Please report how many lines in the records below contain "regularised". Reply with the number alone.

──────── DATA LISTING

/-!
# ζ(5) search — RECORD CELL A is a THEOREM: `v_p(Cas₇(b(n))) ≥ −4` for `14n < p < 15n` on the Brown–Zudilin record ray

Cell `pub-zeta5` (HONEST FRAMING: systematic search; no irrationality claim unless certified), P1 prover seat
generation 5.  Census g11 (`STRUCTURE §15.4`, typed as `CellAtlas.RecordCellA`) located the heaviest cell of the record's
missing denominator law: for `b(n) = n·(41;17,16,15,14,13,12,11)` and a prime `14n < p < 15n` the tree proves
`v_p(Cas₇(b(n))) ≥ −5` (THEOREM LB `casoratianClassBound_holds`, `casLB = −5` there) while the truth is `−4` (26/26 instances,
worth 1.000 nats/step).  This file proves **`v_p(Cas₇(b(n))) ≥ −4` for all `n ≥ 2`** (`recordCellA`) — the first MINOR-LEVEL
(non-termwise) valuation law in the tree; it is gen-2 g8's Lemma-D bonus / THEOREM LB♯♯ on this cell (REPORT-gen2-g8 §3.9,
class-structure lemma REPORT-gen2-g9 §2.2), proved here by a Fermat-quotient-free route:

* `Cas₇ = W(b⁺)V(b) − W(b)V(b⁺)` is regrouped by residue classes (`W = Σ_x W_x`, `V = Σ_x V_x`); outside the minimal classes
  `Min = MinA ∪ MinS ∪ MinAbar` every `W_x(b′)` is `p`-integral (Theorems A/A′ with `E_x ≥ −3`) and `‖V_x(b′)‖ ≤ p³`
  (`ClassNuBound`, `ν_x ≥ −3` by the atlas; `b′ ∈ {b, b+e₇}` via the shift monotonicity of THEOREM LB part 1);
* on `Min` the digit packages give `‖p·W_M(b′)‖, ‖p⁴·V_M(b′)‖ ≤ 1` and THE congruence `p·W_M(b′) ≡ p⁴·V_M(b′) (mod p)` for `b`
  and `b+e₇` SEPARATELY (pairs `x, x̄`: type `(1,3)` both sides `≡ −2g`, type `(2,2)` both `≡ 0`);
* hence `p⁵·Cas₇ = A′(B−A) − A(B′−A′) + p·(…) ≡ 0 (mod p)` with `A = pW_M`, `B = p⁴V_M`: `‖Cas₇‖_p ≤ p⁴`.
`recordCellA_holds : CellAtlas.RecordCellA` discharges census g11's statement BY NAME.  Valuations of rational numbers;
nothing about irrationality.
-/

noncomputable section

open Finset

namespace Summit.KontsevichZagierPeriods.Zeta5Search.CellA

open Summit.KontsevichZagierPeriods.Zeta5Search.DualSeries (InBox)
open Summit.KontsevichZagierPeriods.Zeta5Search.WedgeDictionary (pfData coeffW coeffV)
open Summit.KontsevichZagierPeriods.Zeta5Search.CasoratianValuation (InPolytope shift casoratian)
open Summit.KontsevichZagierPeriods.Zeta5Search.ClusterValuation
open Summit.KontsevichZagierPeriods.Zeta5Search.PadicSeries
open Summit.KontsevichZagierPeriods.Zeta5Search.BigPrime (shift_zero padicNorm_mul_le_one)
/-!
# ★ THE FIRST T-SIDE CLASS ROW: double points `x² + F₃` whose tangent-cone cubic has PRIME, SMOOTH dehomogenisations are regularised by ONE blowing up of the point floor along its
# reduced singular locus — `TStepInstanceAt p v 𝔪̃` for the whole class, bed-free, characteristic-free, certificate-style
# (crux `FInjectiveMacaulayfication` stmt-ResolutionOfSingularities-15315, chain w45a; assembles ✓p680244 `X2CubicFormChart` (chart package over the pointwise generic package
# ✓p679951 `X2YGBlowupRegularLocal`), `X2CubicFormSingularCentre` (binders), and res-L1-w45a-stub-1 / stub-3's glue and bridge (`E4FloorTwoGlue.isRegular_of_isBlowup_of_charts`,
# `TStepGerm.tStepInstanceAt_of_isBlowup`); T-instance #2 ✓p676607 (`x² + y³ + u³ + t³ + s³`, Fermat) is its first application; seat res-L1-w45a-lead-1 g11)

[OURS · L1 W4.5a] Support file (`--supports stmt-ResolutionOfSingularities-15315 --as helper`); def-free; UNCONDITIONAL; no named fact; NOT a statement of any manuscript. A CLASS-LEVEL
instance theorem for the inner block of the T″ stub (`TrFullStep.LocalRegularizationFibreFullTr`): evidence for nothing beyond the class it names; the T″ stub and the F-half stay
OPEN; nothing of the crux is proved. AI-written (AI review is weaker than expert review).

THE CLASS (hypotheses, all certificate-style — the W-ND pattern of the F-side class rows): `Y = Spec k[X₀..X₄]/(f)` with `f` PRIME, `constantCoeff f = 0`, `f ∉ (Xᵢ)`, `Y` regular off the
origin `v`; the five strict transforms `G i` of the point blow-up (`θᵢ f = Xᵢ²·G i`, multiplicity 2) have the DOUBLE-POINT-OVER-A-CUBIC shape: for `a ≤ 3`,
`G a = X₄² + X_a · rename (e a) (w a)` with `w a ∈ k[Y₀,Y₁,Y₂]` PRIME and with SMOOTH zero locus (`∀` prime `Q ∋ w a` `∃` derivation `D`, `D (w a) ∉ Q`), `e a` the increasing
embedding of the three remaining variables; and `G 4 = 1 + X₄·q` with `q` free of `X₄`. (For `f = x² + F₃(y,u,t,s)`, `F₃` a cubic form: `w a` = the dehomogenisation of `F₃` at the
`a`-th variable, `q = F₃`; the hypotheses say the cubic surface `{F₃ = 0} ⊂ ℙ³ = E_red` is irreducible and SMOOTH on each standard chart.)
* §1 small certificates: `G_not_mem_span_X`, `G4_not_mem_span_X`, `isRegularRing_quotient_one_add_X_mul`.
* §2 ★★ `isRegular_of_isBlowup_vanishingIdeal` — EVERY blowing up of `Y₁ = Bl_𝔪 Y` along `𝓚_Σ = vanishingIdeal (Reg Y₁)ᶜ` IS A REGULAR SCHEME (five charts: `StrictTransformChartN` +
  `affineBlowup.chartι`; the four singular charts by `X2CubicFormChart.chart_package` / `isRegular_affineBlowup_chart` at the splittings `π_a` (explicit permutations, checked by
  `decide`), the `x`-chart regular with unit centre; glue `E4FloorTwoGlue.isRegular_of_isBlowup_of_charts`).
* §3 ★★★ `tStepInstanceAt_of_doublePoint_cubicCharts` — `TStepGerm.TStepInstanceAt p v (𝔪̃·𝒪_{Y,v})` for EVERY member of the class, every field, every `p`: geometrically, a 4-fold
  double point whose point floor is singular exactly along a SMOOTH irreducible cubic surface `Σ ⊂ E_red ≅ ℙ³` with transversal type A₁ is regularised by blowing up `Σ`.
  (Non-vacuity — FULLness of the floor — is a per-bed matter: ✓p677842/p678024 for the Fermat bed.)
[folklore assembly; cite: GortzWedhorn2020, Prop. 13.91 (2), Prop. 13.92, (13.19); Liu2002, Thm. 8.1.19 (a); StacksProject, Tag 0804, Tag 07PF; Temkin2008, §2.1]
-/

-- single-problem summit: the doubled namespace component is forced
set_option linter.dupNamespace false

────────────────

* _YOUR SOLUTION_
2